Project description:We developed a laboratory-scale model to improve our understanding and capacity to assess the biological risks of genetically engineered bacteria and their genetic elements in the natural environment. Our hypothetical scenario concerns an industrial bioreactor failure resulting in the introduction of genetically engineered bacteria to a downstream municipal wastewater treatment plant (MWWTP). As the first step towards developing a model for this scenario, we sampled microbial communities from the aeration basin of a MWWTP at three seasonal time points. Having established a baseline for community composition, we investigated how the community changed when propagated in the laboratory, including cell culture media conditions that could provide selective pressure in future studies. Specifically, using PhyloChip 16S rRNA gene-targeting microarrays, we compared the compositions of sampled communities to those of inoculates propagated in the laboratory in simulated wastewater conditionally amended with various carbon sources (glucose, chloroacetate, D-threonine) or the ionic liquid 1-ethyl-3-methylimidazolium chloride ([C2mim]Cl).
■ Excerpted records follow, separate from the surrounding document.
/-- **(LDℓ)_A ⟸ (S_PT) ∧ (S_ZETA)** — the two-stub split of (CORE♭-lower) (see the module docstring). (S_PT): the `Λ`-adic Poitou–Tate deep
half on THE pairing, class-restricted binders, (P3) in Literature names, `∃ m` inside; (S_ZETA): Honda ∧ (ERL_pair) ∧ (g)^ι under the binders of
(CORE♭-lower) verbatim. Proof: `m` from (S_PT) (its (P3) through the `rfl` bridge `LayerPairing.layerPairingPk_weilTowerPk_eq_tatePairingPk`),
`g, d, s` and the three clauses from (S_ZETA), then `offTwoLower_of_coreLowerPair`. CONDITIONAL on the two hypotheses only; closes nothing by itself.
[cite: Kobayashi2003, Def. 6.1 (p. 10), (7.17)–(7.21), Thm. 7.3 (pp. 12–13)] [cite: MilneADT2006, Ch. I, Thm. 4.10(b)]
[cite: Kato2004Asterisque, Thm. 12.5 (p. 222), Conj. 12.10 (p. 224), §17.13 (p. 280)] [cite: Sprung2012, Def. 3.1 (p. 1489), Prop. 6.3–6.5 (pp. 1496–1497)] -/
theorem offTwoLower_of_poitouTateDeepTwo_of_zetaErlLower
    (hPT : ∀ (v : HeightOneSpectrum (𝓞 ℚ)), ((2 : ℕ) : 𝓞 ℚ) ∈ v.asIdeal →
      ∀ (A : WeierstrassCurve ℚ) [A.IsElliptic] [A.IsGloballyMinimal],
        A.HasCM → A.analyticRank = 0 → GoodSS A 2 → A.frobeniusTrace 2 = 0 →
        ∀ (κ : ZpExtension ℚ 2) (γ : Field.absoluteGaloisGroup ℚ),
          κ.IsCyclotomic → κ.IsTopGenerator γ →
        ∀ [ContinuousSMul ℤ_[2] (A.tateModule 2)] (I : Kato2004.IwasawaH1Data A 2 κ γ)
          (pair : ∀ n : ℕ, H1 (tateRep A 2) (κ.layerSubgroup n) →ₗ[ℤ_[2]]
            (localLayerPointsOfEmb κ (closureEmb (K := ℚ) (v.adicCompletion ℚ)) A n →+ ℤ_[2])),
          -- (P3) in Literature names: `pair` IS the `T₂A`-adic local Tate pairing
          (∀ (n k : ℕ) (x : H1 (tateRep A 2) (κ.layerSubgroup n))
            (Q : localLayerPointsOfEmb κ (closureEmb (K := ℚ) (v.adicCompletion ℚ)) A n),
            PadicInt.toZModPow k (pair n x Q) = CyclotomicLayer.tatePairingPk A κ v n k x Q) →
        ∃ m : ℕ,
          (∀ z : localTowerPointsOfEmb κ (closureEmb (K := ℚ) (v.adicCompletion ℚ)) A →+ ℤ_[2],
            (∀ (t : A.subgroupH1 2 κ.kerSubgroup), t ∈ signedSelmerInfty A κ 1 →
              ∀ (φ : contOneCocycles (discreteTopRep κ.kerSubgroup (A.geomPrimaryTorsion 2)))
                (Q : localPoints A (v.adicCompletion ℚ)) (k : ℕ), oneCocycleClass _ φ = t →
              ∀ hQ : 2 ^ k • Q ∈ (⨆ n, signedLocalPoints κ (v.adicCompletion ℚ) A 1 n),
              (∀ τ : localSubgroupOfEmb κ.kerSubgroup (closureEmb (K := ℚ) (v.adicCompletion ℚ)),
                pointsMapOfEmb A (closureEmb (K := ℚ) (v.adicCompletion ℚ))
                    ((φ.1 (resGalSubgroupOfEmb κ.kerSubgroup _ τ) : A.geomPrimaryTorsion 2) : A.geomPoints) =
                  (τ : Field.absoluteGaloisGroup (v.adicCompletion ℚ)) • Q - Q) →
              (PadicInt.toZModPow k
                  (z ⟨2 ^ k • Q, SignedKatoOffTwo.KummerPoint.iSup_signedLocalPoints_le_localTowerPointsOfEmb A 2 κ 1 v hQ⟩)).val •
                ((((2 : ℚ) ^ k)⁻¹ : ℚ) : AddCircle (1 : ℚ)) = 0) →
            ∃ x : I.H, ∀ (n : ℕ) (Q : localPoints A (v.adicCompletion ℚ))
              (hQ : Q ∈ signedLocalPointsOfEmb κ (closureEmb (K := ℚ) (v.adicCompletion ℚ)) A 1 n),
              (2 : ℤ_[2]) ^ m *
                  z ⟨Q, localLayerPointsOfEmb_le_localTowerPointsOfEmb κ _ A n (signedLocalPointsOfEmb_le κ _ A 1 n hQ)⟩ =
                pair n (I.proj n x) ⟨Q, signedLocalPointsOfEmb_le κ _ A 1 n hQ⟩))
    (hzeta : ∀ (v : HeightOneSpectrum (𝓞 ℚ)), ((2 : ℕ) : 𝓞 ℚ) ∈ v.asIdeal →
      ∀ (A : WeierstrassCurve ℚ) [A.IsElliptic] [A.IsGloballyMinimal],
        A.HasCM → A.analyticRank = 0 → GoodSS A 2 → A.frobeniusTrace 2 = 0 →
        2 ∣ A.shaOrder * A.tamagawaProduct →
        ∀ (κ : ZpExtension ℚ 2) (γ : Field.absoluteGaloisGroup ℚ),
          κ.IsCyclotomic → κ.IsTopGenerator γ → IsCyclotomicVariable 2 γ →
        ∀ [NeZero (A.conductorNorm ℤ)] (f : CuspForm (Gamma0 (A.conductorNorm ℤ)) 2),
          IsNewformOf A f → ∀ (ϖ : ℚ), (ϖ : ℝ) * A.realPeriodRat = plusPeriod f →
        ∀ (Lplus Lminus : IwasawaAlgebra 2), IsPollackPair f 2 Lplus Lminus →
        ∀ [ContinuousSMul ℤ_[2] (A.tateModule 2)] (Y : A.FineSelmerDualData κ γ),
        ∀ 𝔭' : PrimeSpectrum (IwasawaAlgebra 2), 𝔭'.asIdeal.height = 1 →
          PowerSeries.C (2 : ℤ_[2]) ∉ 𝔭'.asIdeal →
        ∀ (I : Kato2004.IwasawaH1Data A 2 κ γ)
          (pair : ∀ n : ℕ, H1 (tateRep A 2) (κ.layerSubgroup n) →ₗ[ℤ_[2]]
            (localLayerPointsOfEmb κ (closureEmb (K := ℚ) (v.adicCompletion ℚ)) A n →+ ℤ_[2])),
          -- (P1) projection formula
          (∀ (n : ℕ) (x : H1 (tateRep A 2) (κ.layerSubgroup (n + 1))) (Q : localPoints A (v.adicCompletion ℚ))
            (hQ : Q ∈ localLayerPointsOfEmb κ (closureEmb (K := ℚ) (v.adicCompletion ℚ)) A n),
            pair n (layerCores (tateRep A 2) κ n x) ⟨Q, hQ⟩ =
              pair (n + 1) x ⟨Q, localLayerPointsOfEmb_mono κ (closureEmb (K := ℚ) (v.adicCompletion ℚ)) A (Nat.le_succ n) hQ⟩) →
          -- (P2) Galois invariance, for EVERY `g ∈ Γ_v`
          (∀ (n : ℕ) (g : Field.absoluteGaloisGroup (v.adicCompletion ℚ)) (y : H1 (tateRep A 2) (κ.layerSubgroup n))
            (Q : localPoints A (v.adicCompletion ℚ))
            (hQ : Q ∈ localLayerPointsOfEmb κ (closureEmb (K := ℚ) (v.adicCompletion ℚ)) A n),
            pair n (conjMap (tateRep A 2).toTopRep (κ.layerSubgroup n) (resGalOfEmb (closureEmb (K := ℚ) (v.adicCompletion ℚ)) g) 1 y)
              ⟨g • Q, smul_mem_localLayerPointsOfEmb κ (closureEmb (K := ℚ) (v.adicCompletion ℚ)) A n g hQ⟩ = pair n y ⟨Q, hQ⟩) →
          -- (P3) residue clause: `pair` IS the `T₂A`-adic local Tate pairing (THE Weil pairings of the tree)
          (∀ (n k : ℕ) (x : H1 (tateRep A 2) (κ.layerSubgroup n))
            (Q : localLayerPointsOfEmb κ (closureEmb (K := ℚ) (v.adicCompletion ℚ)) A n),
            PadicInt.toZModPow k (pair n x Q) =
              LayerPairing.layerPairingPk A κ v (LayerPairing.weilTowerPk A) (LayerPairing.weilTowerPk_pow A)
                (LayerPairing.weilTowerPk_add_left A) (LayerPairing.weilTowerPk_add_right A) (LayerPairing.weilTowerPk_smul A)
                n k x Q) →
        ∃ (g : Field.absoluteGaloisGroup (v.adicCompletion ℚ))
          (_ : κ.IsTopGenerator (resGalOfEmb (closureEmb (K := ℚ) (v.adicCompletion ℚ)) g))
          (d : ℕ → localPoints A (v.adicCompletion ℚ)) (s : I.H),
          (∀ n, d n ∈ localLayerPointsOfEmb κ (closureEmb (K := ℚ) (v.adicCompletion ℚ)) A n) ∧
          (∀ n, localTraceOfEmb κ (closureEmb (K := ℚ) (v.adicCompletion ℚ)) A (n + 1) (n + 2) (d (n + 2)) = -d n) ∧
          (∀ n : ℕ, 1 ≤ n → ∀ P ∈ localLayerPointsOfEmb κ (closureEmb (K := ℚ) (v.adicCompletion ℚ)) A n,
            ∃ B ∈ AddSubgroup.closure (Set.range fun σ : Field.absoluteGaloisGroup (v.adicCompletion ℚ) ↦ σ • d n),
              ∃ P' ∈ localLayerPointsOfEmb κ (closureEmb (K := ℚ) (v.adicCompletion ℚ)) A (n - 1),
              ∃ R ∈ localLayerPointsOfEmb κ (closureEmb (K := ℚ) (v.adicCompletion ℚ)) A n, P = B + P' + 2 • R) ∧
          (∀ P ∈ localLayerPointsOfEmb κ (closureEmb (K := ℚ) (v.adicCompletion ℚ)) A 0,
            ∃ a : ℤ, ∃ R ∈ localLayerPointsOfEmb κ (closureEmb (K := ℚ) (v.adicCompletion ℚ)) A 0, P = a • d 0 + 2 • R) ∧
          -- (ERL_pair) ON THE layer pairings: `ν·P_{n,d_n}(pair n (I.proj n s)) ≡ μ·θ_n (mod ω_n)` in `Λ ⊗ ℚ₂`, `μ, ν ∉ 𝔭'`
          (∃ μ ν : IwasawaAlgebra 2, μ ∉ 𝔭'.asIdeal ∧ ν ∉ 𝔭'.asIdeal ∧
            ∀ n : ℕ, ∃ (m : ℕ) (q : IwasawaAlgebra 2),
              PowerSeries.C ((2 : ℚ_[2]) ^ m) *
                  (iwasawaToPowerSeries 2 μ * ((mazurTateElement f 2 n).map (algebraMap ℚ ℚ_[2]) : PowerSeries ℚ_[2]) -
                    iwasawaToPowerSeries 2 (ν * pairingSum A (localLayerPointsOfEmb κ (closureEmb (K := ℚ) (v.adicCompletion ℚ)) A n)
                      g n (d n) (pair n (I.proj n s)))) =
                iwasawaToPowerSeries 2 (((cyclotomicOmega 2 n).map (Int.castRingHom ℤ_[2]) : PowerSeries ℤ_[2]) * q)) ∧
          -- (g)^ι the CM `𝐇¹`-side comparison, print-exact mixed-prime form
          lengthAt (IwasawaAlgebra 2) (I.H ⧸ Submodule.span (IwasawaAlgebra 2) {s}) 𝔭' ≤
            lengthAt (IwasawaAlgebra 2) Y.X (PrimeSpectrum.comap (IwasawaAlgebra.invol 2).toRingHom 𝔭')) :
    ∀ (A : WeierstrassCurve ℚ) [A.IsElliptic] [A.IsGloballyMinimal],
      A.HasCM → A.analyticRank = 0 → GoodSS A 2 → A.frobeniusTrace 2 = 0 →
      2 ∣ A.shaOrder * A.tamagawaProduct →
      ∀ (κ : ZpExtension ℚ 2) (γ : Field.absoluteGaloisGroup ℚ),
        κ.IsCyclotomic → κ.IsTopGenerator γ → IsCyclotomicVariable 2 γ →
      ∀ [NeZero (A.conductorNorm ℤ)] (f : CuspForm (Gamma0 (A.conductorNorm ℤ)) 2),
        IsNewformOf A f → ∀ (ϖ : ℚ), (ϖ : ℝ) * A.realPeriodRat = plusPeriod f →
      ∀ (Lplus Lminus : IwasawaAlgebra 2), IsPollackPair f 2 Lplus Lminus →
      ∀ (D : SignedSelmerDualData A κ γ 1), Module.IsTorsion (IwasawaAlgebra 2) D.X →
        ∀ 𝔭 : PrimeSpectrum (IwasawaAlgebra 2), 𝔭.asIdeal.height = 1 →
          PowerSeries.C (2 : ℤ_[2]) ∉ 𝔭.asIdeal →
          lengthAt (IwasawaAlgebra 2) (IwasawaAlgebra 2 ⧸ Ideal.span {kobayashiL 1 Lplus Lminus}) 𝔭 ≤
            lengthAt (IwasawaAlgebra 2) D.X 𝔭 := by
  refine offTwoLower_of_coreLowerPair fun v hv A _ _ hcm hr hss ha hz κ γ hκ hγ hcv _ f hf ϖ hϖ Lplus Lminus hPP _ Y 𝔭 h𝔭 hp𝔭 I pair hP1 hP2 hP3 ↦ ?_
  obtain ⟨m, hPTm⟩ := hPT v hv A hcm hr hss ha κ γ hκ hγ I pair fun n k x Q ↦ by
    rw [← LayerPairing.layerPairingPk_weilTowerPk_eq_tatePairingPk]; exact hP3 n k x Q
  obtain ⟨g, hg, d, s, hL, hTR, hGEN, hGEN0, hERL, hIMC⟩ :=
    hzeta v hv A hcm hr hss ha hz κ γ hκ hγ hcv f hf ϖ hϖ Lplus Lminus hPP Y 𝔭 h𝔭 hp𝔭 I pair hP1 hP2 hP3
  exact ⟨g, hg, d, s, m, hL, hTR, hGEN, hGEN0, hPTm, hERL, hIMC⟩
Proteobacteria, Bacteroidetes, and Actinobacteria were predominant in aeration basin and laboratory-cultured populations. Laboratory-cultured populations were enriched in Gammaproteobacteria. Enterobacteriaceae and Aeromonadaceae were enriched by glucose, Pseudomonadaceae by chloroacetate and D-threonine, and Burkholderiaceae by high (50 mM) concentrations of chloroacetate. Microbial populations cultured with chloroacetate and D-threonine were more similar to sampled populations than thoes cultured with glucose or [C2mim]Cl. Although observed relative richness in operational taxonomic units was lower for laboratory cultures than for sampled populations, both flask and reactor systems cultured phylogenetically diverse communities. These results importantly provide a foundation for laboratory models of industrial bioreactor failure scenarios. 46 samples, flask and reactor experiments were conducted in triplicate with two exceptions: [C2mim]Cl_flask and No-Carbon_flask treatments had only one sample (no replicates).